DENGAN maraknya korupsi di
Indonesia yang sampai tanpa batas, baik batas jumlah uang yang dikorupsi
maupun batas moral orang yang melakukan korupsi, kita ramai-ramai mencari
akal untuk memberantasnya. Di antaranya dengan cara membuat para pelaku
korupsi menjadi jera.
Agar menjadi jera, antara lain,
pelaku itu harus dibuat malu di lingkungan sosialnya, misalnya dengan
menyuruh para tersangkanya mengenakan baju tahanan apabila ditahan. Cara
lain adalah dengan memiskinkan terpidana korupsi. Dan, yang terjadi akhir-
akhir ini adalah apa yang dilakukan MA dengan menjatuhkan hukuman berat
bagi terpidana Angelina Sondakh atau yang biasa dipanggil Angie.
Masyarakat bersorak-sorai
menyambut keputusan MA itu dan hakim agung yang memutuskan perkaranya
disambut bak pahlawan yang berani dalam ikut serta memperjuangkan
pemberantasan korupsi. Putusannya akan dijadikan yurisprudensi agar
hakim-hakim bawahan mengambil pedoman pada putusan tersebut.
Saya seorang yang berjiwa
antikorupsi. Tapi nanti dulu, apabila saya ditanya tentang apresiasi saya
terhadap putusan itu. Saya masih akan mempertanyakan apakah putusan itu
sudah mempertimbangkan selengkap- lengkapnya hal-hal yang meliputi tindak
pidana itu.

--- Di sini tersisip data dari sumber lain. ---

/-- **`H_B - Hw ≤ η₁ + (1 - c_*)^J` on the interior sites near the arc `B`** (same scheme as near
`A`, with the subharmonic `H_B - Hw` on the interior sites). [cite: Smirnov2010, §5 and Lemma B.3] -/
theorem sub_hw_le_near_arcB (h : IsFKPrimitive E hE Hw Hb)
    (hA : ((discreteDomainGraph E.Ω E.δ).induce E.zdArcA).Preconnected)
    (hcA : ∀ a' ∈ E.zdArcA, (∃ k, E.IsInnerFace (faceAt a' k)) → Hw a' = Hw (DiscreteDobrushin.startCorner hE).1)
    (hcB : ∀ b ∈ E.zdArcB, (∃ k, E.IsInnerFace (faceAt b k)) →
      Hw b = Hw ((DiscreteDobrushin.startCorner hE).1 + cornerUnit (DiscreteDobrushin.startCorner hE).2))
    {Bl : Set (Site 2)} (hBlfin : (E.interiorSites ∩ Bl).Finite)
    (hAfar : ∀ w ∈ Bl, w ∉ E.zdArcA)
    {η₁ : ℝ} (hη₁ : 0 ≤ η₁) (hflux : ∀ w ∈ Bl, ∀ j : Fin 4, E.IsInnerFace (faceAt w j) → dartFlux E hE (w, j) ≤ η₁)
    {K : Set (Site 2)} (hK : HoleFree K) (hSK : E.interiorSites ∩ Bl ⊆ K)
    (c : Site 2) {k₀ : ℕ} (hk₀ : 0 < k₀) {F₀ : Site 2} (hF₀ : F₀ ∉ K) (hF₀c : F₀ ∈ mB c k₀)
    {R : ℤ} (hR : sqBox c R ⊆ Bl) (J : ℕ) (hJ : 10 * 5 ^ J * (k₀ : ℤ) ≤ R)
    {v : Site 2} (hv : v ∈ E.interiorSites) (hvBl : v ∈ Bl) (hvc : v ∈ mB c k₀) :
    Hw ((DiscreteDobrushin.startCorner hE).1 + cornerUnit (DiscreteDobrushin.startCorner hE).2) - Hw v ≤
      η₁ + (1 - maneuverConst) ^ J := by
  classical
  set HB := Hw ((DiscreteDobrushin.startCorner hE).1 + cornerUnit (DiscreteDobrushin.startCorner hE).2) with hHB
  refine sub_le_eta_add_pow (S₀ := E.interiorSites) (Bl := Bl) (u := fun y => HB - Hw y)
    (by
      intro y hy
      have e : (fun y => HB - Hw y) = fun y => (-1 : ℝ) * Hw y + HB := by funext y; ring
      rw [e, latticeLaplacian_add_const, latticeLaplacian_const_mul]
      have := h.superharmonicOn_interiorSites hA y hy
      nlinarith [this])
    hη₁ (fun w hwS hwadj => ?_) (fun w hw => ?_) hBlfin hK hSK c hk₀ hF₀ hF₀c hR J hJ ⟨hv, hvBl⟩ hvc
  · obtain ⟨v', hv', e, rfl⟩ := hwadj
    have hve : E.IsInteriorEdge v' e := hv'.1 e
    have hwin : ∃ k, E.IsInnerFace (faceAt (v' + cornerUnit e) k) := ⟨e + 1, by rw [faceAt_add_unit_succ]; exact hve.inner⟩
    split_ifs with hwBl
    · -- in the ball
      show HB - Hw (v' + cornerUnit e) ≤ η₁
      by_cases hb : v' + cornerUnit e ∈ E.zdBoundary
      · rcases hE.zdBoundary_subset hb with ha | hb'
        · exact absurd ha (hAfar _ hwBl)
        · rw [hcB _ hb' hwin, hHB, sub_self]; exact hη₁
      · have hall := isInnerFace_faceAt_of_neighbour hve hb
        have := hw_ge_of_not_interiorSite h hcB hve hwS (hAfar _ hwBl) (fun j => hflux _ hwBl j (hall j))
        linarith
    · -- outside the ball: `HB - Hw w ≤ 1` from `Hw w ≥ H_A` (`w` corners the inner face of the edge)
      show HB - Hw (v' + cornerUnit e) ≤ 1
      have := (h.hw_mem_Icc hA hcA hcB hwin).1
      have hj := h.jump_startCorner
      linarith
  · show HB - Hw w ≤ 1
    have hwin : ∃ k, E.IsInnerFace (faceAt w k) := ⟨0, (hw 0).inner⟩
    have := (h.hw_mem_Icc hA hcA hcB hwin).1
    have hj := h.jump_startCorner
    linarith

omit [Fintype (meshDomain E.Ω E.δ)] in
/-- **Around a site off the discrete boundary that corners one inner face, all four faces are
inner** (turn around the vertex: a non-inner face next to an inner one gives a face-boundary
edge). [cite: Smirnov2010, §3] -/
theorem isInnerFace_faceAt_of_not_mem_zdBoundary {v : Site 2} {k : Fin 4} (hk : E.IsInnerFace (faceAt v k))
    (hnb : v ∉ E.zdBoundary) (j : Fin 4) : E.IsInnerFace (faceAt v j) := by
  have hvdom : v ∈ meshDomain E.Ω E.δ :=
    (discreteDomainGraph_adj_iff.1 (DiscreteDobrushin.adj_of_isInnerFace_faceAt hk (Or.inl rfl))).2.1
  have hadj : ∀ j : Fin 4, (discreteDomainGraph E.Ω E.δ).Adj v (v + cornerUnit j) := by
    intro j
    by_contra hno
    apply hnb
    rw [DiscreteDobrushin.mem_zdBoundary_iff]; left
    rw [mem_meshBoundary_iff]
    refine ⟨hvdom, v + cornerUnit j, ?_, hno⟩
    rw [zdGraph_adj_iff]
    fin_cases j
    · exact ⟨0, Or.inl rfl⟩
    · exact ⟨1, Or.inl rfl⟩
    · exact ⟨0, Or.inr (by simp [cornerUnit])⟩
    · exact ⟨1, Or.inr (by simp [cornerUnit])⟩
  have hturn : ∀ j : Fin 4, E.IsInnerFace (faceAt v (j + 3)) → E.IsInnerFace (faceAt v j) := by
    intro j hj3
    by_contra hno
    apply hnb
    rw [DiscreteDobrushin.mem_zdBoundary_iff]; right
    refine ⟨v + cornerUnit j, hadj j, ⟨faceAt v (j + 3), hj3, isCorner_faceAt v (j + 3), ?_⟩,
      ⟨faceAt v j, hno, isCorner_faceAt v j, ?_⟩⟩
    · exact (isCorner_add_faceAt_iff v j (j + 3)).2 (Or.inr rfl)
    · exact (isCorner_add_faceAt_iff v j j).2 (Or.inl rfl)
  have h1 : E.IsInnerFace (faceAt v (k + 1)) := hturn (k + 1) (by rw [show k + 1 + 3 = k by omega]; exact hk)
  have h2 : E.IsInnerFace (faceAt v (k + 2)) := hturn (k + 2) (by rw [show k + 2 + 3 = k + 1 by omega]; exact h1)
  have h3 : E.IsInnerFace (faceAt v (k + 3)) := hturn (k + 3) (by rw [show k + 3 + 3 = k + 2 by omega]; exact h2)
  have : j = k ∨ j = k + 1 ∨ j = k + 2 ∨ j = k + 3 := by omega
  rcases this with rfl | rfl | rfl | rfl
  · exact hk
  · exact h1
  · exact h2
  · exact h3

/-- **A non-interior site off the discrete boundary, cornering an inner face and with small
fluxes, has `Hw ≥ H_B - η₁`.** [cite: Smirnov2010, §5 (boundary values of H near (ba))] -/
theorem hw_ge_of_not_interiorSite' (h : IsFKPrimitive E hE Hw Hb)
    (hcB : ∀ b ∈ E.zdArcB, (∃ k, E.IsInnerFace (faceAt b k)) →
      Hw b = Hw ((DiscreteDobrushin.startCorner hE).1 + cornerUnit (DiscreteDobrushin.startCorner hE).2))
    {v : Site 2} {k : Fin 4} (hk : E.IsInnerFace (faceAt v k)) (hvint : v ∉ E.interiorSites) (hnb : v ∉ E.zdBoundary)
    {η₁ : ℝ} (hflux : ∀ j : Fin 4, dartFlux E hE (v, j) ≤ η₁) :
    Hw ((DiscreteDobrushin.startCorner hE).1 + cornerUnit (DiscreteDobrushin.startCorner hE).2) - η₁ ≤ Hw v := by
  have hvA : v ∉ E.zdArcA := fun h' => hnb (E.zdArcA_subset_zdBoundary h')
  have hvB : v ∉ E.zdArcB := fun h' => hnb (E.zdArcB_subset_zdBoundary h')
  have hinner := isInnerFace_faceAt_of_not_mem_zdBoundary hk hnb
  simp only [DiscreteDobrushin.interiorSites, Set.mem_setOf_eq, not_forall] at hvint
  obtain ⟨j, hj⟩ := hvint
  have hjB : v + cornerUnit j ∈ E.zdArcB := by
    by_contra hno
    apply hj
    exact
      { mem_edgeSet := DiscreteDobrushin.adj_of_isInnerFace_faceAt (hinner j) (Or.inl rfl)
        not_mem_zdArcB := fun x hx => by
          rw [cSrc] at hx
          rcases Sym2.mem_iff.1 hx with rfl | rfl
          · exact hvB
          · exact hno
        not_arcA := fun h' => hvA h'.1
        inner := hinner j
        inner' := hinner (j + 3) }
  have hface : E.IsInnerFace (faceAt (v + cornerUnit j) (j + 1)) := by rw [faceAt_add_unit_succ]; exact hinner j
  have hb1 := h.hb_eq_hw_of_mem_zdArcB hjB hface
  rw [faceAt_add_unit_succ] at hb1
  have hb2 : Hw (v + cornerUnit j) = Hw ((DiscreteDobrushin.startCorner hE).1 + cornerUnit (DiscreteDobrushin.startCorner hE).2) :=
    hcB _ hjB ⟨j + 1, hface⟩
  have hp := h (v, j) (hinner j)
  simp only [cFace] at hp
  linarith [hflux j]

end ArcB

end Literature.Probability.LatticeModels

Misalnya bahwa hasil korupsi yang dilakukan terpidana itu telah
dibagi-bagikan kepada teman-teman sesamanya dan bahwa teman-temannya masih
bebas berkeliaran.
Sudah tepatkah hukuman 12 tahun
itu. Memang bagi seorang hakim, soal ”ukuran pemidanaan” itu adalah yang
paling sulit, tapi mengapa 12 tahun dan tidak 10 tahun atau 15 tahun? Kalau
12 tahun dianggap sudah cukup untuk membuat orang jera untuk berbuat
korupsi, hal itu, menurut pendapat saya, masih merupakan hal yang perlu
dibuktikan terlebih dahulu dengan melihat perkembangan selanjutnya. Belum
tentu habis ini korupsi akan menurun jumlahnya. Ataukah, hukuman 12 tahun
itu sekadar untuk menambah berat hukuman yang dijatuhkan pengadilan judex
facti?
Rasa keadilan
Kalau mengenai ada hakim agung
yang menambah hukuman kemudian lalu dia disanjung sebagai hakim yang berani
dan dianggap pahlawan antikorupsi, hal itu menurut pendapat saya adalah
”salah besar”. Sebab, menjatuhkan putusan dengan menambah atau mengurangi
hukuman itu adalah tugas hakim berdasarkan rasa keadilannya dan bukan untuk
tujuan tertentu.
Tugas pokok seorang hakim adalah
demikian, yakni menghukum terdakwa kalau ternyata terdakwa terbukti
bersalah atau membebaskan terdakwa apabila ternyata terdakwa tidak terbukti
bersalah. Dan, bahwa seorang hakim harus mempunyai sifat-sifat adil, jujur,
berani, itu memang suatu conditio sine qua non bagi seorang
hakim. Dan, apabila ada seorang hakim yang membebaskan terdakwa karena
dianggap kesalahannya tidak terbukti, janganlah lalu dia dianggap sebagai
hakim yang pengecut dan yang ”prokorupsi”.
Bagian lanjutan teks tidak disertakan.